From east to west, the breaks of Sandy Beach are as follows:

Full Point: Located at the eastern end of Sandy Beach Park, Full Point is an offshore reef break popular with longboarders. It offers consistent waves suitable for board surfing.

Half Point: Situated just west of Full Point, Half Point is a more dangerous offshore reef break due to waves breaking over shallow reef.

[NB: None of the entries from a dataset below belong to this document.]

/-- [folklore] One MOVING step of an off-diagonal entry is flat of size `ellD1/n³` (both orientations). -/
theorem abs_offDiag_dR_le {κ l : Fin 4} (h : κ ≠ l) (x y : Pt) {e : Pt} (he : IsStep e) :
    |Kinf n a (x, κ) (y + e, l) - Kinf n a (x, κ) (y, l)| ≤ ellD1 4 a / (n : ℝ) ^ 3 := by
  obtain ⟨ρ, rfl | rfl⟩ := he
  · have h1 := abs_Kinf_offDiag_sub_disp_le_four n hn ha h ρ x (y - x)
    rwa [show x + (y - x) = y by abel] at h1
  · have h1 := abs_Kinf_offDiag_sub_disp_le_four n hn ha h ρ x (y + -unitVec ρ - x)
    rw [show x + (y + -unitVec ρ - x) = y + -unitVec ρ by abel, show y + -unitVec ρ + Pi.single ρ 1 = y from by
      rw [BubbleTransfer.unitVec]; abel, abs_sub_comm] at h1
    exact h1

/-- [folklore] One STATIC step of an off-diagonal entry is flat of size `ellD1/n³` (both orientations). -/
theorem abs_offDiag_dL_le {κ l : Fin 4} (h : κ ≠ l) (x y : Pt) {e : Pt} (he : IsStep e) :
    |Kinf n a (x + e, κ) (y, l) - Kinf n a (x, κ) (y, l)| ≤ ellD1 4 a / (n : ℝ) ^ 3 := by
  obtain ⟨ρ, rfl | rfl⟩ := he
  · have h1 := abs_Kinf_offDiag_sub_base_le_four n hn ha h ρ x (y - x)
    rw [show x + (y - x) = y by abel] at h1; exact h1
  · have h1 := abs_Kinf_offDiag_sub_base_le_four n hn ha h ρ (x + -unitVec ρ) (y - (x + -unitVec ρ))
    rw [show x + -unitVec ρ + (y - (x + -unitVec ρ)) = y by abel, show x + -unitVec ρ + Pi.single ρ 1 = x from by
      rw [BubbleTransfer.unitVec]; abel, abs_sub_comm] at h1
    exact h1

/-- [folklore] The diagonal FLAT kernel `K^∞_{κκ}(x,y) − G₀(y − x)`: value `≤ D₀/n²`. -/
theorem abs_diagFlat_le (κ : Fin 4) (x y : Pt) : |Kinf n a (x, κ) (y, κ) - G₀ (y - x)| ≤ (woodburyDc 0 + ellD0 4 a) / (n : ℝ) ^ 2 :=
  abs_Kinf_diag_sub_G₀_le n hn ha κ x y

/-- [folklore] … one MOVING step: `≤ D₁/n³` (both orientations). -/
theorem abs_diagFlat_dR_le (κ : Fin 4) (x y : Pt) {e : Pt} (he : IsStep e) :
    |(Kinf n a (x, κ) (y + e, κ) - G₀ (y + e - x)) - (Kinf n a (x, κ) (y, κ) - G₀ (y - x))| ≤ (woodburyD1c 0 + ellD1 4 a) / (n : ℝ) ^ 3 := by
  obtain ⟨ρ, rfl | rfl⟩ := he
  · have h1 := abs_Kinf_diag_flat_sub_right_le n hn ha κ ρ x y
    rwa [BubbleTransfer.unitVec]
  · have h1 := abs_Kinf_diag_flat_sub_right_le n hn ha κ ρ x (y + -unitVec ρ)
    rw [show y + -unitVec ρ + Pi.single ρ 1 = y from by rw [BubbleTransfer.unitVec]; abel, abs_sub_comm] at h1
    exact h1

/-- [folklore] … one STATIC step: `≤ D₁/n³` (both orientations). -/
theorem abs_diagFlat_dL_le (κ : Fin 4) (x y : Pt) {e : Pt} (he : IsStep e) :
    |(Kinf n a (x + e, κ) (y, κ) - G₀ (y - (x + e))) - (Kinf n a (x, κ) (y, κ) - G₀ (y - x))| ≤ (woodburyD1c 0 + ellD1 4 a) / (n : ℝ) ^ 3 := by
  obtain ⟨ρ, rfl | rfl⟩ := he
  · have h1 := abs_Kinf_diag_flat_sub_left_le n hn ha κ ρ x y
    rwa [BubbleTransfer.unitVec]
  · have h1 := abs_Kinf_diag_flat_sub_left_le n hn ha κ ρ (x + -unitVec ρ) y
    rw [show x + -unitVec ρ + Pi.single ρ 1 = x from by rw [BubbleTransfer.unitVec]; abel, abs_sub_comm] at h1
    exact h1

end Entry

omit [NeZero n] in
/-- [folklore] **FIRST STEP + DOUBLING**: if every single end step of `K` (either end, either orientation) is `≤ M₁` in sup, then for `k = |sL| + |sR| ≥ 1`,
`|itL sL (itR sR K) x y| ≤ 2^k·M₁`. -/
theorem abs_itL_itR_le_of_first_step {K : SKer} {M₁ : ℝ} (hM : 0 ≤ M₁)
    (hR : ∀ (x y e : Pt), IsStep e → |K x (y + e) - K x y| ≤ M₁) (hL : ∀ (x y e : Pt), IsStep e → |K (x + e) y - K x y| ≤ M₁)
    {sL sR : List Pt} (hsL : ∀ e ∈ sL, IsStep e) (hsR : ∀ e ∈ sR, IsStep e) (hk : 1 ≤ sL.length + sR.length) (x y : Pt) :
    |itL sL (itR sR K) x y| ≤ 2 ^ (sL.length + sR.length) * M₁ := by
  rcases sR with _ | ⟨e, sR'⟩
  · rcases sL with _ | ⟨e', sL'⟩
    · simp at hk
    · show |itL sL' (fun x y => K (x + e') y - K x y) x y| ≤ _
      have h1 := abs_itL_le_of_sup (K := fun x y => K (x + e') y - K x y) (M := M₁) (fun x y => hL x y e' (hsL e' (by simp))) sL' x y
      refine h1.trans ?_
      simp only [List.length_cons, List.length_nil, add_zero, pow_succ]
      linarith [show (0 : ℝ) ≤ 2 ^ sL'.length * M₁ by positivity]
  · show |itL sL (itR sR' (fun x y => K x (y + e) - K x y)) x y| ≤ _
    have h1 := abs_itL_itR_le_of_sup (K := fun x y => K x (y + e) - K x y) (M := M₁) (fun x y => hR x y e (hsR e (by simp))) sL sR' x y
    refine h1.trans ?_
    simp only [List.length_cons, ← add_assoc, pow_succ]
    linarith [show (0 : ℝ) ≤ 2 ^ (sL.length + sR'.length) * M₁ by positivity]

It produces short, hollow tube rides and breaks both left and right; the right ends in a channel, while the left runs into the shore break.

Pipe Littles: Located just shoreward of Full Point, this break is named for its resemblance to the Banzai Pipeline, offering smaller yet powerful waves that can form hollow barrels. It's favored by bodyboarders seeking challenging conditions.

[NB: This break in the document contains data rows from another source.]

/-!
# `#Cl_K^{𝔪'} · [U_𝔪¹ : U_{𝔪'}¹] = #Cl_K^{𝔪} · #ker((𝓞/𝔪')ˣ → (𝓞/𝔪)ˣ)` — change of modulus
# with the unit index (Neukirch VI (1.11) / de Shalit II.1.9 without `w_𝔪 = 1`)

`RayClassGroupModulusChange.lean` proved `#Cl_K^{𝔪'} = #Cl_K^{𝔪} · #ker((𝓞/𝔪')ˣ → (𝓞/𝔪)ˣ)` for a
totally complex `K` and `𝔪' ≤ 𝔪` with the same prime divisors UNDER `w_𝔪 = 1` (no unit `≠ 1` is
`≡ 1 mod 𝔪`). This file removes that hypothesis: in general the kernel classes represented by global
units `≡ 1 mod 𝔪` die in `P^𝔪/P^{𝔪'}`, and the exact sequence
`U_𝔪¹/U_{𝔪'}¹ ↪ ker((𝓞/𝔪')ˣ → (𝓞/𝔪)ˣ) ↠ P^𝔪/P^{𝔪'}` (`U_𝔪¹ = {u ∈ 𝓞ˣ : u ≡ 1 mod 𝔪}`, the
kernel of `𝓞ˣ → (𝓞/𝔪)ˣ`) gives

* `quotientGroupMk_ray_eq_of_sub_mem` — `b ≡ a mod 𝔪' ⟹ (a)·P^{𝔪'} = (b)·P^{𝔪'}` (no unit hypothesis);
* `exists_units_sub_mul_mem_of_quotientGroupMk_ray_eq` — conversely `(a)·P^{𝔪'} = (b)·P^{𝔪'} ⟹
  b ≡ u·a mod 𝔪'` for some global unit `u`;
* ★ `natCard_ker_eq_relIndex_ray_mul_relIndex_units` —
  `#ker((𝓞/𝔪')ˣ → (𝓞/𝔪)ˣ) = [P^𝔪 : P^{𝔪'}] · [U_𝔪¹ : U_{𝔪'}¹]`;
* ★★ `natCard_rayClassGroup_mul_relIndex_units_eq` —
  **`#Cl_K^{𝔪'} · [U_𝔪¹ : U_{𝔪'}¹] = #Cl_K^{𝔪} · #ker((𝓞/𝔪')ˣ → (𝓞/𝔪)ˣ)`**.

For `K = ℚ(√-7)`, `𝔪 = 𝔭 ∣ 2` split, `𝔪' = 𝔭^{n+1}` (`n ≥ 1`): `U_𝔭¹ = {±1}`, `U_{𝔭^{n+1}}¹ = 1`, so
`#Cl^{𝔭^{n+1}} · 2 = #Cl^{𝔭} · 2^n` — de Shalit's `[K(𝔭^{n+1}) : K(𝔭)] = #((1+𝔭)/(1+𝔭^{n+1}))/[U_𝔭¹:U_{𝔭^{n+1}}¹]`
(the `𝔣 = 1` case, where `w_𝔣 = 1` fails); that instance is drawn in
`NumberFields/RayClassFieldSplitTwoPowerDegree.lean`.

Everything is a theorem; no definitions, no named facts, no instances, no `sorry`.
-/

noncomputable section

open NumberField IsDedekindDomain IsDedekindDomain.HeightOneSpectrum

open scoped nonZeroDivisors

namespace Literature.NumberTheory.GaloisRepresentations

variable {K : Type*} [Field K] [NumberField K]

section Kernel

variable [IsTotallyComplex K] {𝔪 𝔪' : Ideal (𝓞 K)} (h𝔪 : 𝔪 ≠ ⊥) (h𝔪' : 𝔪' ≠ ⊥) (h𝔪1 : 𝔪' ≠ ⊤)
  (hle : 𝔪' ≤ 𝔪) (hsupp : ∀ v : HeightOneSpectrum (𝓞 K), 𝔪 ≤ v.asIdeal ↔ 𝔪' ≤ v.asIdeal)

include h𝔪' in
/-- `b ≡ a mod 𝔪'` (`a` invertible mod `𝔪'`) ⟹ the principal ideals `(a)`, `(b)` (in `P^𝔪`) define the
same coset of `P^{𝔪'}` — the half of `quotientGroupMk_ray_eq_iff` that needs no unit hypothesis.
[cite: NeukirchANT1999, Ch. VI §1 Prop. (1.9)] -/
theorem quotientGroupMk_ray_eq_of_sub_mem {a b : 𝓞 K} (ha0 : a ≠ 0) (hb0 : b ≠ 0)
    (ha : IsUnit (Ideal.Quotient.mk 𝔪' a))
    (hau : toPrincipalIdeal (𝓞 K) K (Units.mk0 (a : K) (by exact_mod_cast ha0)) ∈ ray (K := K) 𝔪)
    (hbu : toPrincipalIdeal (𝓞 K) K (Units.mk0 (b : K) (by exact_mod_cast hb0)) ∈ ray (K := K) 𝔪)
    (h : b - a ∈ 𝔪') :
    (QuotientGroup.mk (s := (ray 𝔪').subgroupOf (ray (K := K) 𝔪)) ⟨_, hau⟩ :
        ↥(ray (K := K) 𝔪) ⧸ (ray 𝔪').subgroupOf (ray (K := K) 𝔪)) = QuotientGroup.mk ⟨_, hbu⟩ := by
  have hacop' : IsCoprime (Ideal.span {a}) 𝔪' := isCoprime_span_of_isUnit_mk ha
  have hq : (Units.mk0 (a : K) (by exact_mod_cast ha0))⁻¹ * Units.mk0 (b : K) (by exact_mod_cast hb0) =
      Units.mk0 ((b : K) / (a : K)) (div_ne_zero (by exact_mod_cast hb0) (by exact_mod_cast ha0)) :=
    Units.ext (by simp [div_eq_mul_inv, mul_comm])
  rw [QuotientGroup.eq, Subgroup.mem_subgroupOf, Subgroup.coe_mul, Subgroup.coe_inv, ← map_inv,
    ← map_mul, hq]
  exact Subgroup.mem_map.mpr ⟨_, unitsMk0_div_mem_rayElements_of_sub_mem h𝔪' hb0 ha0 hacop' h, rfl⟩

Cobbles/Pebbles: Situated west of Pipe Littles, Cobbles is characterized by the pebbles that coalesce where the wave breaks due to undercurrents. The spot is usually not as crowded as Middles due to the unpleasantness of landing directly on the pebbles. Also, Pipe Littles often merges with Cobbles which diffuses the wave quality. On the other hand, Pipe Littles often doubles up at Cobbles leading to a more powerful wave.

Middles: As the name suggests, this break lies centrally along Sandy Beach. Middles offers consistent waves that are suitable for both bodyboarding and bodysurfing, making it a popular choice for locals and visitors alike.

Gas Chambers: Located near the western end of the beach, Gas Chambers is known for its powerful, hollow waves that break close to shore. The break's name reflects the intensity of the waves, which can be hazardous even for seasoned watermen.

Last Man's: Defined not by the location of a break, but as the location of the person furthest west.

Each of these breaks has its own characteristics and challenges, contributing to Sandy Beach's reputation as a destination for wave riders seeking a variety of surf conditions.

According to the legendary waterman, Mike Stewart, Sandy Beach is the birthplace of progressive bodyboarding.

In October 2014, Honolulu City Council member Stanley Chang proposed changing the name of Sandy Beach to "President Barack Obama Sandy Beach Park." The plans were dropped due to opposition from the public.